Give every entry again, word for word.

** Records to use follows **

/-!
# NODE 00 — THE SHEARED AVERAGE OF RECORD IS MATCHED ON PURE GAUGES: `lin₁𝒜_j(∂φ) = ∂^{(j)}(Q′ʲφ)`
# (BRIDGE-92-B, road R4 item «file 2», instalment (f2-2): the pure-gauge linearisation of n07-w6's record hinge `𝒜_j(1^g) = 1^{R̄ʲg}`)

Cell `pub-ymgap`, width seat `pub-ymgap-dag-n07-w1` generation 5 (DAG node N07 = [15] = [Balaban1985Variational]; OFFER-A″ INBOX l.31440,
lane owner dag-n07-e g20 «YES» l.31567, INTENT-2 l.31844).  NEW leaf, THEOREMS ONLY, `--kind proof --supports stmt-QuantumFields-20542` (K1⁷), count-neutral.
CONSUMED BY NAME, nothing modified: n07-w6's `Node00.ShearedAveragingRecord` ∕ `…RecordPureGauge` (`loopAvgBlockOp`, `loopAvgBlockOp_eq`, `loopAvgBlockOp_one`,
`expMeanLogSU_E_one'`, `gaugeAvgIter_loopAvgBlockOp_one`, ★ `shearedAvgIter_avOfRecord_pureGauge`), n07-e's `Node00.ShearedAveragingFlat` (`gaugeAvgF`, `gaugeAvgIter`,
`shearedAvgIter`), lit-balaban's `LatticeFieldCalculus` (`siteAvg` (1.13), `siteAvgIter` (1.20) = print's `Q′`, `Q′ʲ`; `Site.blockOf_blockSite`) and `BIJ85GaugeFunction5113`
(`siteAvgIter_smul`), `BlockAveragingEMLAnalyticMean` (`hasFDerivAt_eml_one`, `coe_expMeanLogSU_E_eq_eml`), `B7TransferAnalyticMean.meanCLM`, 35b `Node00.AveragingSmooth`
(`eml_comp_equiv`), this seat's `Node00.LinearisedAveragingInfinitesimalGauge` (`hasDerivAt_coe_expSU_smul`) and `Node00.LinearisedAveragingShear` (`star_siteDeriv_of_one`),
`Node00.WilsonActionSecondVariation` (`coe_inv_SU`, `star_coe_lieSU`).

THE PRINT.  [Balaban1985Averaging] (78)–(80) p. 30 (the block averages `R̄ʲu` of a gauge function, base point factored), (85)–(88) p. 31 («a new averaging operation …
acting on a configuration `U₁`» — the SHEARED average), (92) p. 32 (its linearisation); [Balaban1984PropagatorsI] (1.13) p. 19, (1.20) p. 20 (`Q′`, `Q′ʲ`, and `Q∂ = ∂Q′`);
[Balaban1984PropagatorsII] (2.7)∕(2.10) pp. 224–225 (`N(Q′)`: the gauge functions invisible to the constraints); [Balaban1985Variational] (44) p. 285, (152)–(154) p. 301.

WHY (road bookkeeping, dag-n07-e g20 I.30615 ∕ I.31567).  On road R0′ the record's UNsheared `j`-fold average linearises on a pure gauge to the coarse gradient of the
CENTRE VALUES, `Q_j(1)(∂φ) = ∂^{(j)}(φ∘embIter j)` (`Node00.qLin_one_infGauge`, k0-s1-w1's `dIterL_one_grad`) — whence the unmatched lattice lemmas (P)∕(P′)∕(P)_D at the
record.  On road R4 the constraint map is the SHEARED average `𝒜_j` of (88); n07-w6's record hinge `shearedAvgIter_avOfRecord_pureGauge` says `𝒜_j(1^g) = 1^{R̄ʲg}` for EVERY
fine gauge function `g`; differentiating along `g_t = exp(t·φ)` gives THIS file's row: `lin₁𝒜_j(∂φ) = ∂^{(j)}(Q′ʲφ)` — the shear converts centre values into BLOCK MEANS
exactly at first order, i.e. print's (1.20) `Q∂ = ∂Q′` holds for `lin₁𝒜_j`, so the gauge functions it does not see are print's `N(Q′)` and the Landau∕`R` bookkeeping of [B6]
Sect. A is MATCHED by construction (n07-w7's `flat_kernel_curlShift_iff` side untouched).  ROAD-NEUTRAL: the road word is the plan's.

CONTENTS (`M = M_N(ℂ)`; `𝓔 = loopAvgBlockOp expMeanLogSU` the (78) block operation of record; site fields matrix-valued, `Q′ = siteAvg`, `Q′ʲ = siteAvgIter j` as real-linear maps
on `Site → M`).
* §1 `coe_loopAvgBlockOp_eq_eml_of_small` (on the guard `𝓔_y{f}` IS the unguarded `eml` of the block family) · ★ `hasDerivAt_loopAvgBlockOp_one` — for a family of site unitaries
  `f t` through `1` with matrix velocities `ψ`: `d∕dt ↑𝓔_y{f t}|₀ = (Q′ψ)(y)` (standing range `i + 1 ≤ m + K`; `hasFDerivAt_eml_one` = the arithmetic mean; the guard holds
  eventually along the family by continuity at `t = 0`) · `siteAvg_const_fun` · ★ `hasDerivAt_gaugeAvgF_one` — `d∕dt ↑(R̄ f_t)(y)|₀ = (Q′ψ)(y)` (the base-point factor `ψ(emb y)`
  cancels against `Q′(ψ − ψ(emb y))`) · `star_siteAvg` ∕ `star_siteAvgIter` · ★★ `hasDerivAt_gaugeAvgIter_one` — `d∕dt ↑(R̄ʲ f_t)(y)|₀ = (Q′ʲψ)(y)` (`j ≤ m + K`).
* §2 ★★★ `hasDerivAt_shearedAvgIter_avOfRecord_pureGauge` — AT THE RECORD, every `φ : Site → 𝔰𝔲(N)`, every `j ≤ m + K`, every level-`j` bond `c`:
  `d∕dt ↑(𝒜_j(1^{exp(tφ)})(c))|₀ = (Q′ʲΦ)(c₋) − (Q′ʲΦ)(c₊)`, `Φ = ↑∘φ` — «`lin₁𝒜_j(∂φ) = ∂^{(j)}(Q′ʲφ)`» in print's orientation `gaugeAct u U b = u(b₋)·U(b)·u(b₊)⁻¹`;
  `shearedAvgIter_linearised_pureGauge_eq_zero_iff` (on a bond set: the velocity vanishes ⇔ `Q′ʲΦ(c₋) = Q′ʲΦ(c₊)` — the `N(Q′)` shape of [B6] (2.7)∕(2.10)).
NOT HERE: `lin₁𝒜_j` on a general direction `X` ((f2-1)∕(f2-3): the `σ_j` recursion), the `Q♯`∕`H♯` sizes, (f2-4) — dag-n07-e's file 2 proper.

HONEST FRAMING: calculus bookkeeping — one chain rule through `exp[mean log]` at the identity applied to a landed group identity; NO estimate of [3]∕[15]∕[6]; road-neutral;
BRIDGE-92-B stays GAP-STATED (lane's word); N07 NOT discharged; K1⁷∕K0⁷ NOT closed; counts unmoved (typed 28∕28 · discharged 5∕27); one finite 𝕋⁴ programme at fixed ε —
NOT continuum ∕ ℝ⁴ ∕ OS ∕ mass gap ∕ Clay (R4-the-rung closes the conditional finite-𝕋⁴ rung `BalabanLadder.UV` only).  No `sorry`, no `def`, no `instance`, no `notation`.
-/

noncomputable section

** End of Records to use **

→ Response to the exercise
/-!
# NODE 00 — THE SHEARED AVERAGE OF RECORD IS MATCHED ON PURE GAUGES: `lin₁𝒜_j(∂φ) = ∂^{(j)}(Q′ʲφ)`
# (BRIDGE-92-B, road R4 item «file 2», instalment (f2-2): the pure-gauge linearisation of n07-w6's record hinge `𝒜_j(1^g) = 1^{R̄ʲg}`)

Cell `pub-ymgap`, width seat `pub-ymgap-dag-n07-w1` generation 5 (DAG node N07 = [15] = [Balaban1985Variational]; OFFER-A″ INBOX l.31440,
lane owner dag-n07-e g20 «YES» l.31567, INTENT-2 l.31844).  NEW leaf, THEOREMS ONLY, `--kind proof --supports stmt-QuantumFields-20542` (K1⁷), count-neutral.
CONSUMED BY NAME, nothing modified: n07-w6's `Node00.ShearedAveragingRecord` ∕ `…RecordPureGauge` (`loopAvgBlockOp`, `loopAvgBlockOp_eq`, `loopAvgBlockOp_one`,
`expMeanLogSU_E_one'`, `gaugeAvgIter_loopAvgBlockOp_one`, ★ `shearedAvgIter_avOfRecord_pureGauge`), n07-e's `Node00.ShearedAveragingFlat` (`gaugeAvgF`, `gaugeAvgIter`,
`shearedAvgIter`), lit-balaban's `LatticeFieldCalculus` (`siteAvg` (1.13), `siteAvgIter` (1.20) = print's `Q′`, `Q′ʲ`; `Site.blockOf_blockSite`) and `BIJ85GaugeFunction5113`
(`siteAvgIter_smul`), `BlockAveragingEMLAnalyticMean` (`hasFDerivAt_eml_one`, `coe_expMeanLogSU_E_eq_eml`), `B7TransferAnalyticMean.meanCLM`, 35b `Node00.AveragingSmooth`
(`eml_comp_equiv`), this seat's `Node00.LinearisedAveragingInfinitesimalGauge` (`hasDerivAt_coe_expSU_smul`) and `Node00.LinearisedAveragingShear` (`star_siteDeriv_of_one`),
`Node00.WilsonActionSecondVariation` (`coe_inv_SU`, `star_coe_lieSU`).

THE PRINT.  [Balaban1985Averaging] (78)–(80) p. 30 (the block averages `R̄ʲu` of a gauge function, base point factored), (85)–(88) p. 31 («a new averaging operation …
acting on a configuration `U₁`» — the SHEARED average), (92) p. 32 (its linearisation); [Balaban1984PropagatorsI] (1.13) p. 19, (1.20) p. 20 (`Q′`, `Q′ʲ`, and `Q∂ = ∂Q′`);
[Balaban1984PropagatorsII] (2.7)∕(2.10) pp. 224–225 (`N(Q′)`: the gauge functions invisible to the constraints); [Balaban1985Variational] (44) p. 285, (152)–(154) p. 301.

WHY (road bookkeeping, dag-n07-e g20 I.30615 ∕ I.31567).  On road R0′ the record's UNsheared `j`-fold average linearises on a pure gauge to the coarse gradient of the
CENTRE VALUES, `Q_j(1)(∂φ) = ∂^{(j)}(φ∘embIter j)` (`Node00.qLin_one_infGauge`, k0-s1-w1's `dIterL_one_grad`) — whence the unmatched lattice lemmas (P)∕(P′)∕(P)_D at the
record.  On road R4 the constraint map is the SHEARED average `𝒜_j` of (88); n07-w6's record hinge `shearedAvgIter_avOfRecord_pureGauge` says `𝒜_j(1^g) = 1^{R̄ʲg}` for EVERY
fine gauge function `g`; differentiating along `g_t = exp(t·φ)` gives THIS file's row: `lin₁𝒜_j(∂φ) = ∂^{(j)}(Q′ʲφ)` — the shear converts centre values into BLOCK MEANS
exactly at first order, i.e. print's (1.20) `Q∂ = ∂Q′` holds for `lin₁𝒜_j`, so the gauge functions it does not see are print's `N(Q′)` and the Landau∕`R` bookkeeping of [B6]
Sect. A is MATCHED by construction (n07-w7's `flat_kernel_curlShift_iff` side untouched).  ROAD-NEUTRAL: the road word is the plan's.

CONTENTS (`M = M_N(ℂ)`; `𝓔 = loopAvgBlockOp expMeanLogSU` the (78) block operation of record; site fields matrix-valued, `Q′ = siteAvg`, `Q′ʲ = siteAvgIter j` as real-linear maps
on `Site → M`).
* §1 `coe_loopAvgBlockOp_eq_eml_of_small` (on the guard `𝓔_y{f}` IS the unguarded `eml` of the block family) · ★ `hasDerivAt_loopAvgBlockOp_one` — for a family of site unitaries
  `f t` through `1` with matrix velocities `ψ`: `d∕dt ↑𝓔_y{f t}|₀ = (Q′ψ)(y)` (standing range `i + 1 ≤ m + K`; `hasFDerivAt_eml_one` = the arithmetic mean; the guard holds
  eventually along the family by continuity at `t = 0`) · `siteAvg_const_fun` · ★ `hasDerivAt_gaugeAvgF_one` — `d∕dt ↑(R̄ f_t)(y)|₀ = (Q′ψ)(y)` (the base-point factor `ψ(emb y)`
  cancels against `Q′(ψ − ψ(emb y))`) · `star_siteAvg` ∕ `star_siteAvgIter` · ★★ `hasDerivAt_gaugeAvgIter_one` — `d∕dt ↑(R̄ʲ f_t)(y)|₀ = (Q′ʲψ)(y)` (`j ≤ m + K`).
* §2 ★★★ `hasDerivAt_shearedAvgIter_avOfRecord_pureGauge` — AT THE RECORD, every `φ : Site → 𝔰𝔲(N)`, every `j ≤ m + K`, every level-`j` bond `c`:
  `d∕dt ↑(𝒜_j(1^{exp(tφ)})(c))|₀ = (Q′ʲΦ)(c₋) − (Q′ʲΦ)(c₊)`, `Φ = ↑∘φ` — «`lin₁𝒜_j(∂φ) = ∂^{(j)}(Q′ʲφ)`» in print's orientation `gaugeAct u U b = u(b₋)·U(b)·u(b₊)⁻¹`;
  `shearedAvgIter_linearised_pureGauge_eq_zero_iff` (on a bond set: the velocity vanishes ⇔ `Q′ʲΦ(c₋) = Q′ʲΦ(c₊)` — the `N(Q′)` shape of [B6] (2.7)∕(2.10)).
NOT HERE: `lin₁𝒜_j` on a general direction `X` ((f2-1)∕(f2-3): the `σ_j` recursion), the `Q♯`∕`H♯` sizes, (f2-4) — dag-n07-e's file 2 proper.

HONEST FRAMING: calculus bookkeeping — one chain rule through `exp[mean log]` at the identity applied to a landed group identity; NO estimate of [3]∕[15]∕[6]; road-neutral;
BRIDGE-92-B stays GAP-STATED (lane's word); N07 NOT discharged; K1⁷∕K0⁷ NOT closed; counts unmoved (typed 28∕28 · discharged 5∕27); one finite 𝕋⁴ programme at fixed ε —
NOT continuum ∕ ℝ⁴ ∕ OS ∕ mass gap ∕ Clay (R4-the-rung closes the conditional finite-𝕋⁴ rung `BalabanLadder.UV` only).  No `sorry`, no `def`, no `instance`, no `notation`.
-/

noncomputable section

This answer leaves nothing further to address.